Comme Picasso dans L'enlèvement des Sabines s'inspire des tableaux de Poussin et David en les interprétant dans sa conception de la violence déformante-informante, Cheyrezy s'inspire de fragments de toiles de maîtres, les met en scène et depuis cette mise-en-scène use la toile, contruit une dramaturgie de cette rencontre des fragments.
Chaque toile de taille moyenne ou très grande est la circonstance provoquée d'un drame (drama) dans l'espace. Le peintre s'y lance plusieurs défis, celui de la complexité de la composition géométrique, de la lumière et de la recherche d'une musique instrumentale des tons et nuances plus que des couleurs. L'ensemble frappe le regard contemplateur selon une théâtralité à l'épreuve d'une érudition sans laisse des toiles de grands maîtres dont l'artiste s'inspire et prend certains fragments, à partir desquels il reconstruit de nouvelles compositions-montages qui relèvent d'une très forte théâtralité et suscitent entre eux une relation violente inattendue, comme Picasso le fit dans sa forme avec des tableaux de Poussin ou David. Ici l'artiste, également metteur- en-scène d'opéra ne manque pas d'enrichir ses montages de figures d'instruments avec lesquels nous le verrons, il fait jouer des partitions de silence. Christian Cheyrezy s'est spécialisé au plan théorique dans le champ de la relation entre image et musique et ce n'est pas sans dessein que la figure d'instruments de musique les plus divers, intervient dans ses compositions, mais toujours dans la perspective d'une pause marquée entre deux exécutions de morceaux. Les partitions et instruments y sont proposés selon un silence radieux offert aux éléments tumultueux de la composition. Souvent en effet, celle-ci orchestre une tempête de décors au sein desquels les architectures de monuments (arceaux, voûtes, colonnes, chapiteaux, ...), se pressent, se font concurrence, s'entrechoquent parfois dans leur ascension vers la lumière. C'est à une véritable conquête de l'espace, avec la maîtrise technique que cela implique, à laquelle se livre le tableau. De riches tentures, étoffes aux plis subtiles viennent, telles une baguette de chef, donner mesure, rythme à l'ensemble.
Entrée des artistes
A la différence de ce qu'on désigne souvent nature morte ou encore réunion de choses inanimées, selon des scènes composées, mises en espace, Christian Cheyrezy ne propose pas des objets en représentation, éléments divers figés dans leur invariance mais leur relation de plus en plus chaotique tout au long de la dramaturgie que déploie le tableau. Cette dramaturgie repose sur le parcours labyrinthique du regardeur suscité par les interstices entre les éléments. L'artiste nous fait cheminer à travers ces interstices. Nous nous aventurons dans des relations étonnantes, conflictuelles, jusqu'à la violence déformante des lignes, informant de nouvelles voies d'échange entre les éléments. On y surprend autant de drames qu'il y a de déambulations possibles dans l'antre les objets. On pourrait supposer que notre vue sur le tableau est conduite par une scénographie déterminante. Tout au contraire. Nous sommes invités à l'aléatoire créatif de nos chemins de regards et au bouleversement parfois de nos perceptions et lectures de l'œuvre. Ainsi en est-il du dernier tableau de l'artiste Au bleu-oiseau que nous pouvons interpréter comme une prouesse figurative autant qu'abstractive suivant la distance qu'on s'octroie vis-à-vis de l'œuvre.
Sans titre
Les toiles présentées nous offrent, dans l'espace plastique, un large éventail de drames, toutes catégories avancées : tragiques, tragi-comiques, comiques...
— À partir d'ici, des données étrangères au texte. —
import Literature.NumberTheory.Transcendental.CyclotomicSimplexRep
import Literature.NumberTheory.Transcendental.KZProductIdeal
import Literature.NumberTheory.Transcendental.KZLogCalculusProofs
import Literature.NumberTheory.Transcendental.KZSemiCanonicalReductionProofs
import Summits.KontsevichZagierPeriods.KontsevichZagierPeriods.Theorems.MzvKernelInKZTwoPosetsShuffleProductAux

/-!
# `ZhaoRelationInKZ` (stmt-KontsevichZagierPeriods-9433, route `OctahedralSymmetry`),
# line `Sketch`: stub `stub_shuffle` — the shuffle `(1) × (2)` of level-4 words is a dissection

For a convergent letter `a` and a convergent two-letter word `(v₀, v₁)` (letters `Fin 5` of
`CyclotomicSimplexRep.lean`: `m ≤ 3` is the pole `i^m`, `4` the pole `0`), the product of the
level-4 iterated integrals `I(a) · I(v₀, v₁)` is the sum of the three interleavings
`I(a, v₀, v₁) + I(v₀, a, v₁) + I(v₀, v₁, a)` — inside the Kontsevich–Zagier calculus, on real
and imaginary parts.  The four real Fubini products (`KZ.IntegralRep.prod`)
`[Δ₁, Re_a] · [Δ₂, Re_V]`, `[Δ₁, Im_a] · [Δ₂, Im_V]`, `[Δ₁, Re_a] · [Δ₂, Im_V]`,
`[Δ₁, Im_a] · [Δ₂, Re_V]` live on `Δ₁ × Δ₂ = (0,1) × {1 > y₀ > y₁ > 0} ⊆ ℝ³`, which is, off the
null walls `{x₀ = y₀}`, `{x₀ = y₁}`, the disjoint union of the three SHUFFLE CELLS
`{z | z ∘ e ∈ Δ₃}` of the sorting permutations `e = id`, `(0 1)`, `(0 ↦ 1 ↦ 2 ↦ 0)` of `Fin 3`
(the coordinate shuffles of `1 + 2`, in the sense of `MzvKernelInKZTwoPosetsShuffleProductAux.lean`,
whose cell geometry — cells inside the product, pairwise disjoint, covering off the walls, walls
null — is reused verbatim):

* rule (1a) (iterated domain additivity, `KZ.of_sub_sum_of_mem_relations`): each of the four
  products is congruent to the sum of its restrictions to the three cells (`zhaoShuffle_dissect`);
* rules (1b) + (2) on a cell (`zhaoShuffle_cell`): the complex word integrand of the interleaved
  word `W`, read along the sorting permutation, is `f_a(z₀) · (f_{v₀}(z₁) f_{v₁}(z₂))` pointwise,
  so `Re = Re·Re − Im·Im` and `Im = Re·Im + Im·Re` of the factors (integrand additivity), and the
  cell representation is the coordinate permutation (`KZ.IntegralRep.reindex`,
  `KZ.of_sub_of_reindex_mem_relations`) of the simplex representation `KZ.levelFourRepRe/Im W`;
* assembly (`stub_shuffle`).

References: M. Kontsevich, D. Zagier, *Periods* (2001), §1.2 (rules (1), (2)); J. Zhao,
*Standard relations of multiple polylogarithm values at roots of unity*, Doc. Math. 15 (2010),
§2 Lemma 2.2 (the shuffle product of iterated integrals); M. Eie, *The Theory of Multiple Zeta
Values with Applications in Combinatorics* (2013), §1.2.
-/

noncomputable section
De la pompe cérémoniale d'un chœur d'église où l'on croit entendre les grandes orgues, au dérisoire d'un point sur une portée, d'une perruque de juge sur un autel en passant par le plus humble, d'une cruche en équilibre instable ou la violence qui saisit cet oiseau de proie cherchant à s'extraire de sa pose taxidermique par un vol incertain.
Dans les œuvres de Christian Cheyrezy, rien n'est affaire de décor mais de lutte entre des puissances prises au piège de leur image, des potentialités interdites par des figures de faux prophètes mais toutes heureusement condamnées par l'artiste à se libérer grâce à la conquête de l'espace et son ascension vers une lumière noire comme on en connaît au théâtre et comme l'artiste en usait dans ses mises-en-scène d'opéra.
La recherche au sein des tableaux n'est pas que plastique, elle est aussi musicale. Elle nous fait autant entrevoir le grand ordre du désordre qu'entr'entendre le vaste concert harmonieux des discordances, le tout dans ces approches atypiques d'architectures visuelles, sonores selon des écarts surprenants entre elles et hautement travaillées par l'artiste comme savent le faire quelques poètes... Christian Cheyrezy demeure par son œuvre cette lumière secrète de drames intervallaires qui écrivent une poétique de l'éclair dans le calme académique.